| Brief |
The records below hold a stretch from the line with "for the single-scale" through the line with "(2.13)–(2.17) p. 653, (3.62) p."; return exactly those lines, ends included, and nothing more.
The input section start
import Summits.QuantumFields.YangMills.Theorems.BalabanUVNodesN15KingModelFullPropagatorMixedProfile
import Summits.QuantumFields.YangMills.Theorems.BalabanUVNodesN15KingModelFullPropagatorGradHolderSlice

/-!
# BalabanUVNodes ∕ N15 — THE KING-MODEL RUNG, CURVED EDITION (PART Y-a): THE HÖLDER DIFFERENCE OF THE MIXED SLICE — King's (3.65) with
# `|a| = |b| = 1` for the single-scale piece `Σ_w(Σ_z ∂ℋ(x,z)C(z,w))∂ℋ(y,w)` of (2.17), Hölder in the observation point `x`, MASS-UNIFORM
# (input of the sequel `…MixedHolderProfile`: the kernel of [B9]'s (3.45) at `U ≡ 1`)
# (Track A, DAG node N15 = NE2; FAN-OUT v1.1 §N15 s3 «KING-MODEL RUNG … + the one-line statement of what the curved case adds»)

HONEST FRAMING.  Count-neutral kernel bookkeeping (cell `pub-ymgap`, seat `pub-ymgap-dag-n15-e` g9; `--supports stmt-QuantumFields-20544
--as helper` = K3⁷ `SpineGivenEndpointR13SepCoPH`, WORDS-143).  TEMPLATE LITERATURE, `A = 0`: C. King's scalar U(1)-Higgs MODEL on finite tori ([King1986]
(2.13)–(2.17) p. 653, (3.62) p. 663, Prop. 3.7 (3.63)∕(3.65) p. 663 «`|(∂_α(x, y)D^a_xD^b_zG_{(j)})(z)| ≤ C(L^jη)^{2−d−|a|−|b|−α}exp[−δ₀(L^jη)^{−1}dist({x, y}, z)]`»,
(4.41)–(4.42) p. 675), NOT Bałaban's covariant objects; [Balaban1985BackgroundPropagators] Thm 3.1 (3.45) p. 398 (the Hölder norm of `∇_UG∇*_Uλ`, whose
kernel at `U ≡ 1` the sequel bounds).  The statement below is the `|a| = |b| = 1` clause of (3.65) for the ASSEMBLED single-scale piece of (2.17) with the
mass inside, decided in the MODEL; NOT a printed proposition; NE2⁺ is NOT PRINTED and not proved here; NOT a node discharge; nothing continuum ∕ ℝ⁴ ∕
OS ∕ mass-gap ∕ Clay.  0 `sorry`, 0 `def`, standard axioms.

THE POINT.  Part U-a did the rows `w·[∂ℋ(x′, z) − ∂ℋ(x, z)]` against the VALUE leg `ℋ(y, ·)`; part W-a the value rows against the GRADIENT leg `∂ℋ(y, ·)`;
THIS FILE: gradient rows against the gradient leg — the Hölder difference in `x` of part V-a's mixed slice `triple (ksDH μ x) C (ksDH ν y)` (`ksDDSlice_eq`).
Same two-source split (U-a `abs_triple_le_of_two_rows`), same `triple_decay` twice; rows = King's (3.65) for `∂^η_μℋ_j` with the mass inside
(`holder_dkernel_decay_blocks_unif`), leg = part M′ `ksDH_decay_unif`.
* ★ `ksDDSlice_holder_unif` — `0 < α < 1`: `∃ C δ > 0 ∀ 0 < m² ≤ m₀² ∀ i μ ν x x′ y`,
  `(|x − x′|∕N)^{−α}·|triple(∂_μℋ(x′,·))C(∂_νℋ(y,·)) − triple(∂_μℋ(x,·))C(∂_νℋ(y,·))| ≤ C·(e^{−δ|B(x)−B(y)|} + e^{−δ|B(x′)−B(y)|})`.
WHAT THE CURVED CASE ADDS (one line): the same rows for Bałaban's `G_k(U)` uniformly over `Reg335` ([B9] (3.45), printed, no η-rate).
HONEST SCOPE.  (i) `A = 0`, periodic b.c., odd `L ≥ 3`, `0 < m² ≤ m₀²`, cubes `2L^e`, `0 < α < 1`; (ii) lattice units; sup torus distance; (iii) the
assembled (2.17)-piece, not King's per-`j` kernel `G_{(j)}` of (3.63) verbatim; (iv) not Bałaban's `G_k(U)`; not a discharge.
Locators: [King1986] (2.13)–(2.17) p. 653, (3.62), Prop. 3.7 (3.63)∕(3.65) p. 663, (4.34) p. 674, (4.41)–(4.42) p. 675; [Balaban1985BackgroundPropagators]
Thm 3.1 (3.45) p. 398.
-/

noncomputable section

namespace Summit.QuantumFields.YangMills.BalabanUVNodes.N15KingModelRung.Curved

open Real Finset Matrix
open Literature.MathematicalPhysics.QuantumFieldTheory.Balaban1983to89 (Params)
open Literature.MathematicalPhysics.QuantumFieldTheory.Balaban1983to89.B4Sect5Proof (latticeConst)
open Literature.MathematicalPhysics.QuantumFieldTheory.Balaban1983to89.B5Prop11Plancherel (Tor fine unitVec)
open Literature.MathematicalPhysics.QuantumFieldTheory.King1986 (aK aK_pos aK_le)
open Literature.MathematicalPhysics.QuantumFieldTheory.King1986.Torus (constrainedProp flatten blockOf tdistT minimiser holdist
  tdistT_nonneg tdistT_symm tdistT_triangle tdistT_sumBound gam0L kapCT kapCT_pos_le holder_dkernel_decay_blocks_unif)
open Summit.QuantumFields.YangMills.BalabanUVNodes.N15.KingModel (kingRho kingRhoB)

variable {d : ℕ} (L : ℕ) [NeZero L]

/-- **THE HÖLDER DIFFERENCE IN THE OBSERVATION POINT OF THE MIXED SLICE, ONE `(C, δ)` FOR ALL MASSES `0 < m² ≤ m₀²`**: for `0 < α < 1`,
`∃ C δ > 0` such that for every mass under the cap, every slice index (`N = L^j`), all directions `μ, ν` and ALL `x, x′, y`:
`(|x − x′|∕N)^{−α}·|Σ_w(Σ_z[∂_μℋ(x′, z) − ∂_μℋ(x, z)]C(z, w))∂_νℋ(y, w)| ≤ C·(e^{−δ|B(x) − B(y)|_U} + e^{−δ|B(x′) − B(y)|_U})` — rows = King's (3.65) for
`∂^η_μℋ_j` with the mass inside (`holder_dkernel_decay_blocks_unif`; decay in `min` ≤ the sum of two single-source rows, U-a `abs_triple_le_of_two_rows`),
middle leg n15-d's `kingCov_abs_le`, last leg part M′ `ksDH_decay_unif`; part M v1.1 `triple_decay` twice at the common rate.
[cite: King1986, (3.62) p.663, Prop. 3.7 (3.63)/(3.65) p.663, (4.34) p.674, (4.41)–(4.42) p.675] -/
theorem ksDDSlice_holder_unif (hLodd : Odd L) (hL : 2 ≤ L) {a : ℝ} (ha : 0 < a) {m0sq : ℝ} (hm0 : 0 ≤ m0sq)
    {α : ℝ} (hα0 : 0 < α) (hα1 : α < 1) :
    ∃ C δ : ℝ, 0 < C ∧ 0 < δ ∧ ∀ (m2 : ℝ), 0 < m2 → m2 ≤ m0sq → ∀ (i : KSliceIdx d) (μ ν : Fin (d + 1))
      (x x' y : Tor (fine (L ^ i.j) (ksU L i))),
      (tdistT (fine (L ^ i.j) (ksU L i)) x x' / ((L ^ i.j : ℕ) : ℝ)) ^ (-α)
          * |triple (ksDH L a m2 i μ x') (ksC L a m2 i) (ksDH L a m2 i ν y)
              - triple (ksDH L a m2 i μ x) (ksC L a m2 i) (ksDH L a m2 i ν y)|
        ≤ C * (Real.exp (-(δ * tdistT (ksU L i) (blockOf (L ^ i.j) (ksU L i) x) (blockOf (L ^ i.j) (ksU L i) y)))
              + Real.exp (-(δ * tdistT (ksU L i) (blockOf (L ^ i.j) (ksU L i) x') (blockOf (L ^ i.j) (ksU L i) y)))) := by
  have hL1 : 1 < L := by omega
  obtain ⟨δ₀, cH, hδ₀, hcH, Hdec⟩ := ksDH_decay_unif (d := d) L hLodd hL ha hm0
  obtain ⟨δ₃, c₃, hδ₃, hc₃, Hhol⟩ := holder_dkernel_decay_blocks_unif (d + 1) L (Nat.succ_pos d) hLodd hL ha hm0 hα0 hα1
  have hcC := ksC_const_pos (d := d) L hL ha
  obtain ⟨hκ', _⟩ := kapCT_pos_le (d := d + 1) ha hL
  obtain ⟨κ, hκ, hκ₀, hκ₃, hκC⟩ : ∃ κ : ℝ, 0 < κ ∧ κ ≤ δ₀ ∧ κ ≤ δ₃ ∧ κ ≤ kapCT (d + 1) a L :=
    ⟨min (min δ₀ δ₃) (kapCT (d + 1) a L), lt_min (lt_min hδ₀ hδ₃) hκ', (min_le_left _ _).trans (min_le_left _ _),
      (min_le_left _ _).trans (min_le_right _ _), min_le_right _ _⟩
  set cC : ℝ := (gam0L (d + 1) a L - (kingRho (d + 1) a L + kingRhoB (d + 1) a L))⁻¹ with hcC_def
  refine ⟨c₃ * cC * cH * latticeConst (d + 1) (κ / 2) ^ 2 + 1, κ / 2, by positivity, half_pos hκ, fun m2 hm hcap i μ ν x x' y => ?_⟩
  have ht0 := tdistT_nonneg (ksU L i)
  have exp_rate_mono : ∀ {κ' r t : ℝ}, κ' ≤ r → 0 ≤ t → Real.exp (-(r * t)) ≤ Real.exp (-(κ' * t)) :=
    fun hκr ht => Real.exp_le_exp.mpr (neg_le_neg (mul_le_mul_of_nonneg_right hκr ht))
  have hVs : ∀ u : Tor (ksU L i), ∑ z, Real.exp (-(κ / 2 * tdistT (ksU L i) u z)) ≤ latticeConst (d + 1) (κ / 2) := fun u =>
    tdistT_sumBound (ksU L i) (κ / 2) (half_pos hκ) u
  have hV2 : c₃ * cC * cH * latticeConst (d + 1) (κ / 2) ^ 2 ≤ c₃ * cC * cH * latticeConst (d + 1) (κ / 2) ^ 2 + 1 := by linarith
  set w : ℝ := (tdistT (fine (L ^ i.j) (ksU L i)) x x' / ((L ^ i.j : ℕ) : ℝ)) ^ (-α) with hwdef
  have hw0 : 0 ≤ w := Real.rpow_nonneg (div_nonneg (tdistT_nonneg _ _ _) (Nat.cast_nonneg _)) _
  -- the weighted difference is a triple contraction with the weighted two-point row in the first leg
  have hid : w * (triple (ksDH L a m2 i μ x') (ksC L a m2 i) (ksDH L a m2 i ν y)
        - triple (ksDH L a m2 i μ x) (ksC L a m2 i) (ksDH L a m2 i ν y))
      = triple (fun z => w * (ksDH L a m2 i μ x' z - ksDH L a m2 i μ x z)) (ksC L a m2 i) (ksDH L a m2 i ν y) := by
    rw [triple_smul_left, triple_sub_left]
  -- the two-point row: King's (3.65) for `∂^η_μℋ_j`, mass inside, read as the sum of two single-source rows
  have hrow : ∀ z, |w * (ksDH L a m2 i μ x' z - ksDH L a m2 i μ x z)|
      ≤ c₃ * Real.exp (-(κ * tdistT (ksU L i) (blockOf (L ^ i.j) (ksU L i) x) z))
        + c₃ * Real.exp (-(κ * tdistT (ksU L i) (blockOf (L ^ i.j) (ksU L i) x') z)) := by
    intro z
    have h := Hhol (i.params L hLodd hL) rfl rfl i.one_le_j m2 hm hcap (ksU L i) (ksU_eq_sitesPerDir L hLodd hL i)
      (L ^ i.j) rfl x x' z μ
    have e : w * (ksDH L a m2 i μ x' z - ksDH L a m2 i μ x z)
        = -((holdist (L ^ i.j) (ksU L i) x x') ^ (-α)
            * ((((L ^ i.j : ℕ) : ℝ)) * (minimiser (L ^ i.j) (ksU L i) (aK a L i.j) ((((L ^ i.j : ℕ) : ℝ)) ^ 2) m2 (Pi.single z 1)
                  (x + unitVec (fine (L ^ i.j) (ksU L i)) μ)
                - minimiser (L ^ i.j) (ksU L i) (aK a L i.j) ((((L ^ i.j : ℕ) : ℝ)) ^ 2) m2 (Pi.single z 1) x)
              - (((L ^ i.j : ℕ) : ℝ)) * (minimiser (L ^ i.j) (ksU L i) (aK a L i.j) ((((L ^ i.j : ℕ) : ℝ)) ^ 2) m2 (Pi.single z 1)
                  (x' + unitVec (fine (L ^ i.j) (ksU L i)) μ)
                - minimiser (L ^ i.j) (ksU L i) (aK a L i.j) ((((L ^ i.j : ℕ) : ℝ)) ^ 2) m2 (Pi.single z 1) x'))) := by
      simp only [hwdef, ksDH, dkingH, kingH, holdist]
      ring
    rw [e, abs_neg]
    refine h.trans ?_
    rcases min_choice (tdistT (ksU L i) (blockOf (L ^ i.j) (ksU L i) x) z)
        (tdistT (ksU L i) (blockOf (L ^ i.j) (ksU L i) x') z) with hmin | hmin
    · rw [hmin]
      have h1 : Real.exp (-(δ₃ * tdistT (ksU L i) (blockOf (L ^ i.j) (ksU L i) x) z))
          ≤ Real.exp (-(κ * tdistT (ksU L i) (blockOf (L ^ i.j) (ksU L i) x) z)) := exp_rate_mono hκ₃ (ht0 _ _)
      nlinarith [Real.exp_pos (-(κ * tdistT (ksU L i) (blockOf (L ^ i.j) (ksU L i) x') z)), hc₃.le]
    · rw [hmin]
      have h1 : Real.exp (-(δ₃ * tdistT (ksU L i) (blockOf (L ^ i.j) (ksU L i) x') z))
          ≤ Real.exp (-(κ * tdistT (ksU L i) (blockOf (L ^ i.j) (ksU L i) x') z)) := exp_rate_mono hκ₃ (ht0 _ _)
      nlinarith [Real.exp_pos (-(κ * tdistT (ksU L i) (blockOf (L ^ i.j) (ksU L i) x) z)), hc₃.le]
  -- the middle and last legs at the common rate
  have hB : ∀ v, |(fun v => |ksDH L a m2 i ν y v|) v|
      ≤ cH * Real.exp (-(κ * tdistT (ksU L i) v (blockOf (L ^ i.j) (ksU L i) y))) := fun v => by
    show |(|ksDH L a m2 i ν y v|)| ≤ _
    rw [abs_abs, tdistT_symm]
    exact ((Hdec m2 hm.le hcap i ν).1 y v).trans (mul_le_mul_of_nonneg_left (exp_rate_mono hκ₀ (ht0 _ _)) hcH.le)
  have hCm : ∀ z v, |(fun z v => |ksC L a m2 i z v|) z v| ≤ cC * Real.exp (-(κ * tdistT (ksU L i) z v)) := fun z v => by
    show |(|ksC L a m2 i z v|)| ≤ _
    rw [abs_abs]
    exact ((ksC_decay L hL ha hm i z v).1).trans (mul_le_mul_of_nonneg_left (exp_rate_mono hκC (ht0 _ _)) hcC.le)
  -- the two single-source rows through `triple_decay`
  have hrow₁ : ∀ z, |(fun z => c₃ * Real.exp (-(κ * tdistT (ksU L i) (blockOf (L ^ i.j) (ksU L i) x) z))) z|
      ≤ c₃ * Real.exp (-(κ * tdistT (ksU L i) (blockOf (L ^ i.j) (ksU L i) x) z)) :=
    fun z => by rw [abs_of_nonneg (by positivity)]
  have hrow₂ : ∀ z, |(fun z => c₃ * Real.exp (-(κ * tdistT (ksU L i) (blockOf (L ^ i.j) (ksU L i) x') z))) z|
      ≤ c₃ * Real.exp (-(κ * tdistT (ksU L i) (blockOf (L ^ i.j) (ksU L i) x') z)) :=
    fun z => by rw [abs_of_nonneg (by positivity)]
  have key₁ := triple_decay (tdistT (ksU L i)) ht0 (tdistT_triangle (ksU L i))
    (f := fun z => c₃ * Real.exp (-(κ * tdistT (ksU L i) (blockOf (L ^ i.j) (ksU L i) x) z)))
    (C := fun z v => |ksC L a m2 i z v|) (g := fun v => |ksDH L a m2 i ν y v|)
    (u₀ := blockOf (L ^ i.j) (ksU L i) x) (v₀ := blockOf (L ^ i.j) (ksU L i) y)
    hκ.le hc₃.le hcC.le hcH.le hrow₁ hCm hB hVs
  have key₂ := triple_decay (tdistT (ksU L i)) ht0 (tdistT_triangle (ksU L i))
    (f := fun z => c₃ * Real.exp (-(κ * tdistT (ksU L i) (blockOf (L ^ i.j) (ksU L i) x') z)))
    (C := fun z v => |ksC L a m2 i z v|) (g := fun v => |ksDH L a m2 i ν y v|)
    (u₀ := blockOf (L ^ i.j) (ksU L i) x') (v₀ := blockOf (L ^ i.j) (ksU L i) y)
    hκ.le hc₃.le hcC.le hcH.le hrow₂ hCm hB hVs
  have hT₁ : 0 ≤ triple (fun z => c₃ * Real.exp (-(κ * tdistT (ksU L i) (blockOf (L ^ i.j) (ksU L i) x) z)))
      (fun z v => |ksC L a m2 i z v|) (fun v => |ksDH L a m2 i ν y v|) := by
    simp only [triple]
    exact Finset.sum_nonneg fun v _ => mul_nonneg (Finset.sum_nonneg fun z _ => mul_nonneg (by positivity) (abs_nonneg _))
      (abs_nonneg _)
  have hT₂ : 0 ≤ triple (fun z => c₃ * Real.exp (-(κ * tdistT (ksU L i) (blockOf (L ^ i.j) (ksU L i) x') z)))
      (fun z v => |ksC L a m2 i z v|) (fun v => |ksDH L a m2 i ν y v|) := by
    simp only [triple]
    exact Finset.sum_nonneg fun v _ => mul_nonneg (Finset.sum_nonneg fun z _ => mul_nonneg (by positivity) (abs_nonneg _))
      (abs_nonneg _)
  rw [abs_of_nonneg hT₁] at key₁
  rw [abs_of_nonneg hT₂] at key₂
  have hsplit := abs_triple_le_of_two_rows (C := ksC L a m2 i) (g := ksDH L a m2 i ν y)
    (f₁ := fun z => c₃ * Real.exp (-(κ * tdistT (ksU L i) (blockOf (L ^ i.j) (ksU L i) x) z)))
    (f₂ := fun z => c₃ * Real.exp (-(κ * tdistT (ksU L i) (blockOf (L ^ i.j) (ksU L i) x') z))) hrow
  have hE₁ := (Real.exp_pos (-(κ / 2 * tdistT (ksU L i) (blockOf (L ^ i.j) (ksU L i) x) (blockOf (L ^ i.j) (ksU L i) y)))).le
  have hE₂ := (Real.exp_pos (-(κ / 2 * tdistT (ksU L i) (blockOf (L ^ i.j) (ksU L i) x') (blockOf (L ^ i.j) (ksU L i) y)))).le
  calc w * |triple (ksDH L a m2 i μ x') (ksC L a m2 i) (ksDH L a m2 i ν y)
        - triple (ksDH L a m2 i μ x) (ksC L a m2 i) (ksDH L a m2 i ν y)|
      = |w * (triple (ksDH L a m2 i μ x') (ksC L a m2 i) (ksDH L a m2 i ν y)
        - triple (ksDH L a m2 i μ x) (ksC L a m2 i) (ksDH L a m2 i ν y))| := by rw [abs_mul, abs_of_nonneg hw0]
    _ = |triple (fun z => w * (ksDH L a m2 i μ x' z - ksDH L a m2 i μ x z)) (ksC L a m2 i) (ksDH L a m2 i ν y)| := by rw [hid]
    _ ≤ _ := hsplit
    _ ≤ c₃ * cC * cH * latticeConst (d + 1) (κ / 2) ^ 2
            * Real.exp (-(κ / 2 * tdistT (ksU L i) (blockOf (L ^ i.j) (ksU L i) x) (blockOf (L ^ i.j) (ksU L i) y)))
        + c₃ * cC * cH * latticeConst (d + 1) (κ / 2) ^ 2
            * Real.exp (-(κ / 2 * tdistT (ksU L i) (blockOf (L ^ i.j) (ksU L i) x') (blockOf (L ^ i.j) (ksU L i) y))) :=
        add_le_add key₁ key₂
    _ ≤ (c₃ * cC * cH * latticeConst (d + 1) (κ / 2) ^ 2 + 1)
            * Real.exp (-(κ / 2 * tdistT (ksU L i) (blockOf (L ^ i.j) (ksU L i) x) (blockOf (L ^ i.j) (ksU L i) y)))
        + (c₃ * cC * cH * latticeConst (d + 1) (κ / 2) ^ 2 + 1)
            * Real.exp (-(κ / 2 * tdistT (ksU L i) (blockOf (L ^ i.j) (ksU L i) x') (blockOf (L ^ i.j) (ksU L i) y))) :=
        add_le_add (mul_le_mul_of_nonneg_right hV2 hE₁) (mul_le_mul_of_nonneg_right hV2 hE₂)
    _ = _ := by ring

end Summit.QuantumFields.YangMills.BalabanUVNodes.N15KingModelRung.Curved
The input section end
| Your solution |
# `|a| = |b| = 1` for the single-scale piece `Σ_w(Σ_z ∂ℋ(x,z)C(z,w))∂ℋ(y,w)` of (2.17), Hölder in the observation point `x`, MASS-UNIFORM
# (input of the sequel `…MixedHolderProfile`: the kernel of [B9]'s (3.45) at `U ≡ 1`)
# (Track A, DAG node N15 = NE2; FAN-OUT v1.1 §N15 s3 «KING-MODEL RUNG … + the one-line statement of what the curved case adds»)

HONEST FRAMING.  Count-neutral kernel bookkeeping (cell `pub-ymgap`, seat `pub-ymgap-dag-n15-e` g9; `--supports stmt-QuantumFields-20544
--as helper` = K3⁷ `SpineGivenEndpointR13SepCoPH`, WORDS-143).  TEMPLATE LITERATURE, `A = 0`: C. King's scalar U(1)-Higgs MODEL on finite tori ([King1986]
(2.13)–(2.17) p. 653, (3.62) p. 663, Prop. 3.7 (3.63)∕(3.65) p. 663 «`|(∂_α(x, y)D^a_xD^b_zG_{(j)})(z)| ≤ C(L^jη)^{2−d−|a|−|b|−α}exp[−δ₀(L^jη)^{−1}dist({x, y}, z)]`»,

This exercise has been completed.